═══ INPUT MATERIAL
import Summits.BirchSwinnertonDyer.Rank1Residual.X11b.HalvesReceptacle
import Summits.BirchSwinnertonDyer.Rank1Residual.X11b.AnticyclotomicSelmerDual
import Summits.BirchSwinnertonDyer.BirchSwinnertonDyer.Theorems.ErratumRoadFiveSigmaEulerFactorBinomialModP
import Literature.NumberTheory.EllipticCurves.IwasawaAlgebra
import HarnessLib

/-!
# Route `CumulativeHeegnerLeopoldt`, crux K1 `CumulativeHeegnerInclusionAtThree` (stmt-BirchSwinnertonDyer-24198), line
# `birth`, STUB B `stub_charPrincipalMuZero`: ITS PRINCIPAL HALF IS FREE — `Ch_Λ(X)·R₀⟦T⟧` is always principal, and a
# `Λ`-generator with a unit coefficient (`μ = 0`) maps to an `R₀⟦T⟧`-generator with a norm-one coefficient

Route-independent algebra (no `Theses` import; cell `bsd-wall`, lead prover seat `bsd-line-chl-p1` g5, 2026-08-28,
`--supports stmt-BirchSwinnertonDyer-24198 --as helper`). STUB B of line `birth` asks, at a frame, for
`∃ g n, (XAc.charIdeal E 3 κ 𝔭′ ∅ γ).map (PowerSeries.map (toUnr 3)) = (g) ∧ ‖g_n‖ = 1`. Two bookkeeping facts
isolate its content:

* `exists_map_charIdeal_eq_span` — for EVERY `Λ = ℤ_p⟦T⟧`-module `M`, `Ch_Λ(M)·R₀⟦T⟧ := (Ch_Λ M).map (map toUnr)` is
  principal: `Ch_Λ(M)` is principal (`charIdeal_isPrincipal_holds`: `Λ` is a UFD, tree theorem) and the image of a
  principal ideal under a ring map is generated by the image of the generator (`Ideal.map_span`; the same four lines as
  SOED's `…LeverCurrency.charIdeal_map_eq_span`, not imported so as to stay out of that route's cone). So the `∃ g` of
  STUB B carries no content;
* `exists_map_charIdeal_eq_span_norm_eq_one_of_isUnit_coeff` — if `Ch_Λ(M) = (f)` with `f` having SOME unit
  coefficient in `ℤ_p` (i.e. `p ∤ f`, `μ(f) = 0`), then `g := f` read in `R₀⟦T⟧` generates `Ch_Λ(M)·R₀⟦T⟧` and has a
  coefficient of norm `1` (`‖toUnr x‖ = ‖x‖`, tree lemma `SigmaFactorFU.norm_coeff_map_toUnr`). So STUB B ⟸ "`μ_alg = 0` in `Λ`" — the statement K2's algebraic half
  (Rubin's two-variable main conjecture + the character comparison on the non-anomalous cell) would deliver, in
  its own currency `Λ`, before any base change to `R₀`.

The `XAc` specialisations (`XAc.charIdeal` is `Module.charIdeal` by definition) are the forms the line consumes. No
elliptic-curve arithmetic enters; nothing here proves `μ = 0`. No definition, no named fact, no `sorry`.

References: [Washington1997] §13.2 (structure of `Λ`, `μ`-invariant, `Λ` a UFD); [Castella2018] §2.2–§3 (the
receptacle `R₀⟦T⟧`, `1 + T ↦ γ`).
-/

noncomputable section

open scoped Classical

set_option linter.dupNamespace false
set_option autoImplicit false

namespace Summit.BirchSwinnertonDyer.BirchSwinnertonDyer.Theorems.CumulativeHeegnerInclusionAtThreeMuTransfer

open PowerSeries Literature.NumberTheory.EllipticCurves
  Summit.BirchSwinnertonDyer.Rank1Residual.X11b

universe u

variable {p : ℕ} [Fact p.Prime]

/-- A unit coefficient of `f ∈ Λ` is read in `R₀⟦T⟧` as a coefficient of norm `1` (`ℤ_p → R₀ ⊂ ℂ_p` is
isometric: `SigmaFactorFU.norm_coeff_map_toUnr`, cited). [folklore] -/
theorem norm_coeff_map_toUnr_eq_one_of_isUnit (f : IwasawaAlgebra p) {n : ℕ}
    (hn : IsUnit (PowerSeries.coeff n f)) :
    ‖((PowerSeries.coeff n (PowerSeries.map (Halves.toUnr p) f) : unrIntegers p) : ℂ_[p])‖ = 1 := by
  rw [SigmaFactorFU.norm_coeff_map_toUnr]
  exact PadicInt.isUnit_iff.mp hn

/-- The image in `R₀⟦T⟧` of a principal ideal `(f) ⊆ Λ` is the principal ideal generated by `f` read in
`R₀⟦T⟧`. [folklore] -/
theorem map_span_singleton_toUnr (f : IwasawaAlgebra p) :
    (Ideal.span {f}).map (PowerSeries.map (Halves.toUnr p)) =
      Ideal.span {PowerSeries.map (Halves.toUnr p) f} := by
  rw [Ideal.map_span, Set.image_singleton]

/-- **`Ch_Λ(M)·R₀⟦T⟧` is principal for every `Λ`-module `M`** (`Λ = ℤ_p⟦T⟧` is a UFD, so `Ch_Λ(M)` is
principal — tree theorem `charIdeal_isPrincipal_holds`, junk cases included — and `Ideal.map` of a principal
ideal is principal). [cite: Washington1997, §13.2] -/
theorem exists_map_charIdeal_eq_span (M : Type u) [AddCommGroup M] [Module (IwasawaAlgebra p) M] :
    ∃ g : UnrSeries p, (Module.charIdeal (IwasawaAlgebra p) M).map (PowerSeries.map (Halves.toUnr p)) =
      Ideal.span {g} := by
  obtain ⟨f, hf⟩ := (charIdeal_isPrincipal_holds p M).principal
  refine ⟨PowerSeries.map (Halves.toUnr p) f, ?_⟩
  rw [hf, Ideal.submodule_span_eq, map_span_singleton_toUnr]

/-- **`μ = 0` in `Λ` transfers to a norm-one coefficient in `R₀⟦T⟧`.** If `Ch_Λ(M) = (f)` and the `n`-th
coefficient of `f` is a unit of `ℤ_p`, then `g := f` read in `R₀⟦T⟧` generates `Ch_Λ(M)·R₀⟦T⟧` and `‖g_n‖ = 1`.
[cite: Washington1997, §13.2] -/
theorem exists_map_charIdeal_eq_span_norm_eq_one_of_isUnit_coeff (M : Type u) [AddCommGroup M]
    [Module (IwasawaAlgebra p) M] {f : IwasawaAlgebra p}
    (hf : Module.charIdeal (IwasawaAlgebra p) M = Ideal.span {f}) {n : ℕ}
    (hn : IsUnit (PowerSeries.coeff n f)) :
    ∃ g : UnrSeries p, (Module.charIdeal (IwasawaAlgebra p) M).map (PowerSeries.map (Halves.toUnr p)) =
      Ideal.span {g} ∧ ‖((PowerSeries.coeff n g : unrIntegers p) : ℂ_[p])‖ = 1 := by
  refine ⟨PowerSeries.map (Halves.toUnr p) f, ?_, ?_⟩
  · rw [hf, map_span_singleton_toUnr]
  · exact norm_coeff_map_toUnr_eq_one_of_isUnit f hn

/-! ## The forms consumed at a frame of K1/K2 (`X = XAc E p κ 𝔭′ S γ`, `XAc.charIdeal = Module.charIdeal`) -/

variable {K : Type u} [Field K] [NumberField K] (E : WeierstrassCurve K) (p)
  (κ : ZpExtension K p) (𝔭 : IsDedekindDomain.HeightOneSpectrum (NumberField.RingOfIntegers K))
  (S : Set (IsDedekindDomain.HeightOneSpectrum (NumberField.RingOfIntegers K)))
  (γ : Field.absoluteGaloisGroup K) [Fact (κ.IsTopGenerator γ)]

/-- **The principal half of STUB B is free**: `(Ch_Λ X_ac^Σ)·R₀⟦T⟧` is principal at every datum.
[cite: Castella2018, Thm. 2.3 (arXiv:1704.06608 p. 5), "a generator of `Ch_Λ(X_ac^Σ(E[p^∞]))`"] -/
theorem exists_map_XAcCharIdeal_eq_span :
    ∃ g : UnrSeries p, (AcSelmer.XAc.charIdeal E p κ 𝔭 S γ).map (PowerSeries.map (Halves.toUnr p)) =
      Ideal.span {g} :=
  exists_map_charIdeal_eq_span (AcSelmer.XAc E p κ 𝔭 S γ)

/-- **STUB B ⟸ `μ_alg = 0` in `Λ`**: if `Ch_Λ(X_ac^Σ) = (f)` with `f` having a unit coefficient, then STUB B's
conclusion holds at this datum with `g := f` read in `R₀⟦T⟧`. [cite: Washington1997, §13.2]
[cite: Castella2018, Thm. 2.3 (arXiv:1704.06608 p. 5)] -/
theorem exists_map_XAcCharIdeal_eq_span_norm_eq_one_of_isUnit_coeff {f : IwasawaAlgebra p}
    (hf : AcSelmer.XAc.charIdeal E p κ 𝔭 S γ = Ideal.span {f}) {n : ℕ} (hn : IsUnit (PowerSeries.coeff n f)) :
    ∃ (g : UnrSeries p) (m : ℕ), (AcSelmer.XAc.charIdeal E p κ 𝔭 S γ).map (PowerSeries.map (Halves.toUnr p)) =
      Ideal.span {g} ∧ ‖((PowerSeries.coeff m g : unrIntegers p) : ℂ_[p])‖ = 1 := by
  obtain ⟨g, hg, hgn⟩ :=
    exists_map_charIdeal_eq_span_norm_eq_one_of_isUnit_coeff (AcSelmer.XAc E p κ 𝔭 S γ) hf hn
  exact ⟨g, n, hg, hgn⟩

end Summit.BirchSwinnertonDyer.BirchSwinnertonDyer.Theorems.CumulativeHeegnerInclusionAtThreeMuTransfer

end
══════
One stretch of the lines above is wanted, from the line that contains "open PowerSeries Literature.NumberTheory.EllipticCurves" through the line that contains "refine ⟨PowerSeries.map (Halves.toUnr p) f, ?_⟩". Output it exactly.

open PowerSeries Literature.NumberTheory.EllipticCurves
  Summit.BirchSwinnertonDyer.Rank1Residual.X11b

universe u

variable {p : ℕ} [Fact p.Prime]

/-- A unit coefficient of `f ∈ Λ` is read in `R₀⟦T⟧` as a coefficient of norm `1` (`ℤ_p → R₀ ⊂ ℂ_p` is
isometric: `SigmaFactorFU.norm_coeff_map_toUnr`, cited). [folklore] -/
theorem norm_coeff_map_toUnr_eq_one_of_isUnit (f : IwasawaAlgebra p) {n : ℕ}
    (hn : IsUnit (PowerSeries.coeff n f)) :
    ‖((PowerSeries.coeff n (PowerSeries.map (Halves.toUnr p) f) : unrIntegers p) : ℂ_[p])‖ = 1 := by
  rw [SigmaFactorFU.norm_coeff_map_toUnr]
  exact PadicInt.isUnit_iff.mp hn

/-- The image in `R₀⟦T⟧` of a principal ideal `(f) ⊆ Λ` is the principal ideal generated by `f` read in
`R₀⟦T⟧`. [folklore] -/
theorem map_span_singleton_toUnr (f : IwasawaAlgebra p) :
    (Ideal.span {f}).map (PowerSeries.map (Halves.toUnr p)) =
      Ideal.span {PowerSeries.map (Halves.toUnr p) f} := by
  rw [Ideal.map_span, Set.image_singleton]

/-- **`Ch_Λ(M)·R₀⟦T⟧` is principal for every `Λ`-module `M`** (`Λ = ℤ_p⟦T⟧` is a UFD, so `Ch_Λ(M)` is
principal — tree theorem `charIdeal_isPrincipal_holds`, junk cases included — and `Ideal.map` of a principal
ideal is principal). [cite: Washington1997, §13.2] -/
theorem exists_map_charIdeal_eq_span (M : Type u) [AddCommGroup M] [Module (IwasawaAlgebra p) M] :
    ∃ g : UnrSeries p, (Module.charIdeal (IwasawaAlgebra p) M).map (PowerSeries.map (Halves.toUnr p)) =
      Ideal.span {g} := by
  obtain ⟨f, hf⟩ := (charIdeal_isPrincipal_holds p M).principal
  refine ⟨PowerSeries.map (Halves.toUnr p) f, ?_⟩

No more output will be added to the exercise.